Instructions for the task >> Extract all lines that hold "Polynomial" from the records below.

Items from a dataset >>
⁂

import Summits.ResolutionOfSingularities.ResolutionOfSingularities.Theorems.FrobeniusLadderFRationalResolutionRootAdjoinChart
import Mathlib.RingTheory.Polynomial.Quotient
import Mathlib.Algebra.CharP.Algebra
import Mathlib.Algebra.CharP.Lemmas
import Mathlib.Algebra.Polynomial.Degree.Domain
import HarnessLib

/-!
# Crux `FrobeniusLadder.FRationalResolution` (stmt-ResolutionOfSingularities-15317), line `redirect`,
# stub `stub_diagonalizableQuotientResolution` — item (F2b-core), LEMMA F of MEMO-15317-leafhand2-g21 §3: in the radicial fibre
# `F = κ[u]/(u^p − c)` the root is never congruent to a scalar modulo the square of a maximal ideal

The remaining case of item (F2) (unit subgroup `B_𝔔 ≤ pA`, e.g. `pℤ/p² < ℤ/p²`) reduces (MEMO §3, projection step) the regularity of
the root-adjunction chart `S̃ = S[w]/(w^d − u)` at the point to a statement about the FIBRE `F = κ(𝔮)[u]/(u^p − c̄)` of the torsor
`Spec S^{(B)} → Spec S₀`: `ū ∉ κ + 𝔫²` for the maximal ideal `𝔫` of `F`. This file proves that statement, uniformly in the two cases
`c̄ ∉ κ^p` (`F` a field) and `c̄ = α^p` (`F = κ[π]/(π^p)`):

* ★ `root_sub_algebraMap_not_mem_sq` — `κ` a field of characteristic `p`, `c : κ`, `F = AdjoinRoot (X^p − C c)`, `𝔫` a maximal
  ideal of `F`, `α : κ`: `ū − α ∉ 𝔫²`. Proof: `ū − α ∈ 𝔫` forces `c = α^p` (Frobenius), so `X^p − c = (X − α)^p`, the preimage of
  `𝔫` is `(X − α)`, and `ū − α ∈ 𝔫²` would give `(X − α)² ∣ (X − α)` modulo `(X − α)^p`, absurd for `p ≥ 2`.

Honest label: helper toward ONE leaf stub; no stub, crux or summit closed. No definitions, no named facts, no sorry.
[folklore; cite: Matsumura1987, §25]
-/

noncomputable section

-- single-problem summit: the doubled namespace component is forced
set_option linter.dupNamespace false

open Polynomial

namespace Summit.ResolutionOfSingularities.ResolutionOfSingularities.Theorems.FRationalResolution.RadicialFibreNotMemSq

universe u

/-- ★ **LEMMA F.** `κ` a field of characteristic `p`, `c : κ`, `𝔫` a maximal ideal of `F = κ[u]/(u^p − c)`, `α : κ`: the element
`ū − α` is not in `𝔫²`. [folklore; cite: Matsumura1987, §25] -/
theorem root_sub_algebraMap_not_mem_sq {κ : Type u} [Field κ] (p : ℕ) [hp : Fact p.Prime] [CharP κ p] (c : κ)
    (𝔫 : Ideal (AdjoinRoot (X ^ p - C c : κ[X]))) [h𝔫 : 𝔫.IsMaximal] (α : κ) :
    AdjoinRoot.root (X ^ p - C c : κ[X]) - AdjoinRoot.of (X ^ p - C c : κ[X]) α ∉ 𝔫 ^ 2 := by
  haveI : NeZero p := ⟨hp.out.ne_zero⟩
  haveI : CharP (AdjoinRoot (X ^ p - C c : κ[X])) p :=
    charP_of_injective_algebraMap (RootAdjoinChart.of_injective p c) p
  intro h
  have h1 : AdjoinRoot.root (X ^ p - C c : κ[X]) - AdjoinRoot.of (X ^ p - C c : κ[X]) α ∈ 𝔫 :=
    Ideal.pow_le_self two_ne_zero h
  -- `c = α^p`
  have hc : c = α ^ p := by
    by_contra hne
    have hmem : AdjoinRoot.of (X ^ p - C c : κ[X]) (c - α ^ p) ∈ 𝔫 := by
      have h2 := 𝔫.pow_mem_of_mem h1 p hp.out.pos
      rw [sub_pow_char, RootAdjoinChart.root_pow_eq p c, ← map_pow, ← map_sub] at h2
      exact h2
    have hunit : IsUnit (AdjoinRoot.of (X ^ p - C c : κ[X]) (c - α ^ p)) := (Ne.isUnit (sub_ne_zero.2 hne)).map _
    exact h𝔫.ne_top (𝔫.eq_top_of_isUnit_mem hmem hunit)
  have hf : (X ^ p - C c : κ[X]) = (X - C α) ^ p := by rw [sub_pow_char, ← C_pow, hc]
  -- the preimage of `𝔫` in `κ[X]` is `(X − α)`
  haveI h𝔑 : (𝔫.comap (AdjoinRoot.mk (X ^ p - C c : κ[X]))).IsPrime := Ideal.IsPrime.comap _
  have hXα : X - C α ∈ 𝔫.comap (AdjoinRoot.mk (X ^ p - C c : κ[X])) := by
    refine h𝔑.mem_of_pow_mem p ?_
    rw [← hf, Ideal.mem_comap, AdjoinRoot.mk_self]
    exact 𝔫.zero_mem
  have hmax : (Ideal.span {X - C α} : Ideal κ[X]).IsMaximal :=
    Ideal.Quotient.maximal_of_isField _
      (MulEquiv.isField (Field.toIsField κ) (Polynomial.quotientSpanXSubCAlgEquiv α).toMulEquiv)
  have h𝔑eq : Ideal.span {X - C α} = 𝔫.comap (AdjoinRoot.mk (X ^ p - C c : κ[X])) :=
    hmax.eq_of_le h𝔑.ne_top ((Ideal.span_singleton_le_iff_mem _).2 hXα)
  -- push `h` back to `κ[X]`
  have h𝔫eq : 𝔫 = (𝔫.comap (AdjoinRoot.mk (X ^ p - C c : κ[X]))).map (AdjoinRoot.mk (X ^ p - C c : κ[X])) :=
    (Ideal.map_comap_of_surjective _ AdjoinRoot.mk_surjective 𝔫).symm
  have h3 : AdjoinRoot.mk (X ^ p - C c : κ[X]) (X - C α) ∈
      (Ideal.span {(X - C α) ^ 2} : Ideal κ[X]).map (AdjoinRoot.mk (X ^ p - C c : κ[X])) := by
    rw [← Ideal.span_singleton_pow, h𝔑eq, Ideal.map_pow, ← h𝔫eq]
    have : AdjoinRoot.mk (X ^ p - C c : κ[X]) (X - C α) =
        AdjoinRoot.root (X ^ p - C c : κ[X]) - AdjoinRoot.of (X ^ p - C c : κ[X]) α := by
      rw [map_sub, AdjoinRoot.mk_X, AdjoinRoot.mk_C]
    rw [this]; exact h
  obtain ⟨q, hq, hqe⟩ := (Ideal.mem_map_iff_of_surjective _ AdjoinRoot.mk_surjective).1 h3
  -- `(X − α)² ∣ q`, `f ∣ q − (X − α)`, `(X − α)² ∣ f`: so `(X − α)² ∣ X − α`
  obtain ⟨g, rfl⟩ := Ideal.mem_span_singleton.1 hq
  have hdvd1 : (X ^ p - C c : κ[X]) ∣ (X - C α) ^ 2 * g - (X - C α) := by
    rw [← AdjoinRoot.mk_eq_mk]; exact hqe
  have hdvd2 : (X - C α) ^ 2 ∣ (X ^ p - C c : κ[X]) := by
    rw [hf]; exact pow_dvd_pow _ hp.out.two_le
  have hdvd3 : (X - C α) ^ 2 ∣ (X - C α : κ[X]) :=
    (dvd_sub_right (dvd_mul_right ((X - C α) ^ 2) g)).1 (hdvd2.trans hdvd1)
  have hdeg := natDegree_le_of_dvd hdvd3 (X_sub_C_ne_zero α)
  rw [(monic_X_sub_C α).natDegree_pow, natDegree_X_sub_C] at hdeg
  omega

end Summit.ResolutionOfSingularities.ResolutionOfSingularities.Theorems.FRationalResolution.RadicialFibreNotMemSq

end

⁂

Completed task >>
import Mathlib.RingTheory.Polynomial.Quotient
import Mathlib.Algebra.Polynomial.Degree.Domain
open Polynomial
      (MulEquiv.isField (Field.toIsField κ) (Polynomial.quotientSpanXSubCAlgEquiv α).toMulEquiv)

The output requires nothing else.